import Summits.QuantumFields.QCD.Theses.HeatSlicedQuarks

/-!
# Stub `stub_sliceResummation` of line `Sketch`
(crux `Summit.QuantumFields.QCD.Theses.HeatSlicedQuarks.InterleavedHeatSliceFlow`, item stmt-QuantumFields-8891,
reshape r7 wave 2: proper-time resummation of the heat-slice covariance)

**Proper-time resummation** (generic linear algebra).  For a complex square matrix `A` over a finite index type
put `H = Aᴴ A` and `K_t = e^{-tH}`.  The line slices the propagator in proper time with covariances
`C_{a,b} = ∫_a^b K_t Aᴴ dt`; this stub is the bookkeeping identity that the slices telescope back to the
propagator: for every real `T` and entries `ξ, ζ`,

  `Σ_η (∫_0^T (K_t Aᴴ)(ξ,η) dt) · A(η,ζ) = (1 - K_T)(ξ,ζ)`,

i.e. `(∫_0^T e^{-tH} Aᴴ dt) · A = 1 - e^{-TH}` entrywise, with the matrix product written as the explicit finite
sum over `η`.

Proof.  Move the constant right factors and the finite sum inside the (oriented) interval integral
(`intervalIntegral.integral_mul_const`, `intervalIntegral.integral_finsetSum`; integrability of each summand by
continuity of `t ↦ K_t Aᴴ`, from `NormedSpace.exp_continuous` in the `L^∞` operator normed algebra structure
`Matrix.Norms.Operator`, whose topology is the product one), and recognise the integrand
`Σ_η (K_t Aᴴ)(ξ,η) A(η,ζ) = (K_t Aᴴ A)(ξ,ζ) = (K_t H)(ξ,ζ)` (`Matrix.mul_apply`, `Matrix.mul_assoc`).  After
identifying the complex scalar multiple `-(t : ℂ) • H` with the real one `t • (-H)`, the map `t ↦ -K_t` has
derivative `K_t H` along the real ray (`hasDerivAt_exp_smul_const`), so the fundamental theorem of calculus for
the entry `t ↦ -K_t(ξ,ζ)` (`hasDerivAt_pi`, `intervalIntegral.integral_eq_sub_of_hasDerivAt`) gives
`∫_0^T (K_t H)(ξ,ζ) dt = -K_T(ξ,ζ) + K_0(ξ,ζ) = (1 - K_T)(ξ,ζ)` (`NormedSpace.exp_zero`).  No hypothesis on the
sign of `T`; Mathlib only.
-/

noncomputable section

namespace Summit.QuantumFields.QCD.Cruxes.InterleavedHeatSliceFlow.Sketch

open MeasureTheory intervalIntegral
open scoped Matrix

/-- The complex scalar multiple `-(t : ℂ) • H` of a complex matrix by a real `t` is the real scalar multiple
`t • (-H)` (so that the derivative of the exponential along a real ray applies). -/
private theorem sliceResummation_exp_smul {ι : Type*} [Fintype ι] [DecidableEq ι]
    (H : Matrix ι ι ℂ) (t : ℝ) :
    NormedSpace.exp (-(t : ℂ) • H) = NormedSpace.exp (t • (-H)) := by
  congr 1
  ext i j
  simp [Matrix.smul_apply, Complex.real_smul]

/-- The map `t ↦ -e^{t • (-H)}` has derivative `e^{t • (-H)} H` along the real ray (derivative of the matrix
exponential, taken in the `L^∞` operator normed algebra structure `Matrix.Norms.Operator`; the exponential and
the topology do not depend on the chosen norm). -/
private theorem sliceResummation_hasDerivAt {ι : Type*} [Fintype ι] [DecidableEq ι]
    (H : Matrix ι ι ℂ) (t : ℝ) :
    HasDerivAt (fun t : ℝ => -NormedSpace.exp (t • (-H))) (NormedSpace.exp (t • (-H)) * H) t := by
  open scoped Matrix.Norms.Operator in
  have h := (hasDerivAt_exp_smul_const (𝕂 := ℝ) (-H) t).neg
  rw [Matrix.mul_neg, neg_neg] at h
  exact h

/-- Continuity of `t ↦ e^{t • (-H)} H` (product topology on matrices). -/
private theorem sliceResummation_continuous_deriv {ι : Type*} [Fintype ι] [DecidableEq ι]
    (H : Matrix ι ι ℂ) :
    Continuous fun t : ℝ => NormedSpace.exp (t • (-H)) * H := by
  open scoped Matrix.Norms.Operator in
  exact (NormedSpace.exp_continuous.comp (continuous_id.smul continuous_const)).mul continuous_const

/-- Continuity of an entry of the smoothed adjoint `t ↦ (e^{-tAᴴA} Aᴴ)(ξ,η)`. -/
private theorem sliceResummation_continuous_entry {ι : Type*} [Fintype ι] [DecidableEq ι]
    (A : Matrix ι ι ℂ) (ξ η : ι) :
    Continuous fun t : ℝ => (NormedSpace.exp (-(t : ℂ) • (Aᴴ * A)) * Aᴴ) ξ η := by
  open scoped Matrix.Norms.Operator in
  exact ((NormedSpace.exp_continuous.comp
    (Complex.continuous_ofReal.neg.smul continuous_const)).mul continuous_const).matrix_elem ξ η

/-- Fundamental theorem of calculus for the entry `t ↦ -e^{t • (-H)}(ξ,ζ)` between `0` and `T`:
`∫_0^T (e^{t • (-H)} H)(ξ,ζ) dt = (1 - e^{T • (-H)})(ξ,ζ)` (no hypothesis on the sign of `T`). -/
private theorem sliceResummation_ftc {ι : Type*} [Fintype ι] [DecidableEq ι]
    (H : Matrix ι ι ℂ) (T : ℝ) (ξ ζ : ι) :
    ∫ t in (0 : ℝ)..T, (NormedSpace.exp (t • (-H)) * H) ξ ζ =
      ((1 : Matrix ι ι ℂ) - NormedSpace.exp (T • (-H))) ξ ζ := by
  have hderiv : ∀ t : ℝ, HasDerivAt (fun t : ℝ => (-NormedSpace.exp (t • (-H))) ξ ζ)
      ((NormedSpace.exp (t • (-H)) * H) ξ ζ) t :=
    fun t => hasDerivAt_pi.1 (hasDerivAt_pi.1 (sliceResummation_hasDerivAt H t) ξ) ζ
  have hint : IntervalIntegrable (fun t : ℝ => (NormedSpace.exp (t • (-H)) * H) ξ ζ) volume 0 T :=
    ((sliceResummation_continuous_deriv H).matrix_elem ξ ζ).intervalIntegrable 0 T
  rw [intervalIntegral.integral_eq_sub_of_hasDerivAt (fun t _ => hderiv t) hint]
  simp only [zero_smul, NormedSpace.exp_zero, Matrix.neg_apply, Matrix.sub_apply, neg_sub_neg]

/-- **Proper-time resummation of the heat-slice covariance** (registered stub `stub_sliceResummation` of line
`Sketch`, reshape r7 wave 2; generic linear algebra): for every complex square matrix `A` over a finite index
type, every real `T` and entries `ξ, ζ`,

  `Σ_η (∫_0^T (e^{-tAᴴA} Aᴴ)(ξ,η) dt) · A(η,ζ) = (1 - e^{-TAᴴA})(ξ,ζ)`,

i.e. the proper-time slices of the propagator telescope back: `(∫_0^T e^{-tH} Aᴴ dt) A = 1 - e^{-TH}` with
`H = Aᴴ A`.  Interchange of the finite sum and constant factors with the interval integral (integrability by
continuity), `Σ_η (K_t Aᴴ)(ξ,η) A(η,ζ) = (K_t H)(ξ,ζ)`, and the fundamental theorem of calculus for
`t ↦ -e^{-tH}(ξ,ζ)`, whose derivative is `(e^{-tH} H)(ξ,ζ)`. -/
theorem stub_sliceResummation :
    ∀ (ι : Type) [Fintype ι] [DecidableEq ι] (A : Matrix ι ι ℂ) (T : ℝ) (ξ ζ : ι),
      ∑ η, (∫ t in (0 : ℝ)..T, (NormedSpace.exp (-(t : ℂ) • (Aᴴ * A)) * Aᴴ) ξ η) * A η ζ =
        ((1 : Matrix ι ι ℂ) - NormedSpace.exp (-(T : ℂ) • (Aᴴ * A))) ξ ζ := by
  intro ι _ _ A T ξ ζ
  -- integrability of each summand (continuity)
  have hint : ∀ η : ι, IntervalIntegrable
      (fun t : ℝ => (NormedSpace.exp (-(t : ℂ) • (Aᴴ * A)) * Aᴴ) ξ η * A η ζ) volume 0 T := fun η =>
    ((sliceResummation_continuous_entry A ξ η).mul continuous_const).intervalIntegrable 0 T
  calc ∑ η, (∫ t in (0 : ℝ)..T, (NormedSpace.exp (-(t : ℂ) • (Aᴴ * A)) * Aᴴ) ξ η) * A η ζ
      = ∑ η, ∫ t in (0 : ℝ)..T, (NormedSpace.exp (-(t : ℂ) • (Aᴴ * A)) * Aᴴ) ξ η * A η ζ :=
        Finset.sum_congr rfl fun η _ => (intervalIntegral.integral_mul_const _ _).symm
    _ = ∫ t in (0 : ℝ)..T, ∑ η, (NormedSpace.exp (-(t : ℂ) • (Aᴴ * A)) * Aᴴ) ξ η * A η ζ :=
        (intervalIntegral.integral_finsetSum fun η _ => hint η).symm
    _ = ∫ t in (0 : ℝ)..T, (NormedSpace.exp (t • (-(Aᴴ * A))) * (Aᴴ * A)) ξ ζ := by
        refine intervalIntegral.integral_congr fun t _ => ?_
        rw [← Matrix.mul_assoc, Matrix.mul_apply, sliceResummation_exp_smul]
    _ = ((1 : Matrix ι ι ℂ) - NormedSpace.exp (T • (-(Aᴴ * A)))) ξ ζ :=
        sliceResummation_ftc (Aᴴ * A) T ξ ζ
    _ = ((1 : Matrix ι ι ℂ) - NormedSpace.exp (-(T : ℂ) • (Aᴴ * A))) ξ ζ := by
        rw [sliceResummation_exp_smul]

end Summit.QuantumFields.QCD.Cruxes.InterleavedHeatSliceFlow.Sketch

end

§

# [Work required]
Using the material above, quote the first line and each line after it, stopping at and including the line that holds "reshape r7 wave 2: proper-time".

# [Your response]
import Summits.QuantumFields.QCD.Theses.HeatSlicedQuarks

/-!
# Stub `stub_sliceResummation` of line `Sketch`
(crux `Summit.QuantumFields.QCD.Theses.HeatSlicedQuarks.InterleavedHeatSliceFlow`, item stmt-QuantumFields-8891,
reshape r7 wave 2: proper-time resummation of the heat-slice covariance)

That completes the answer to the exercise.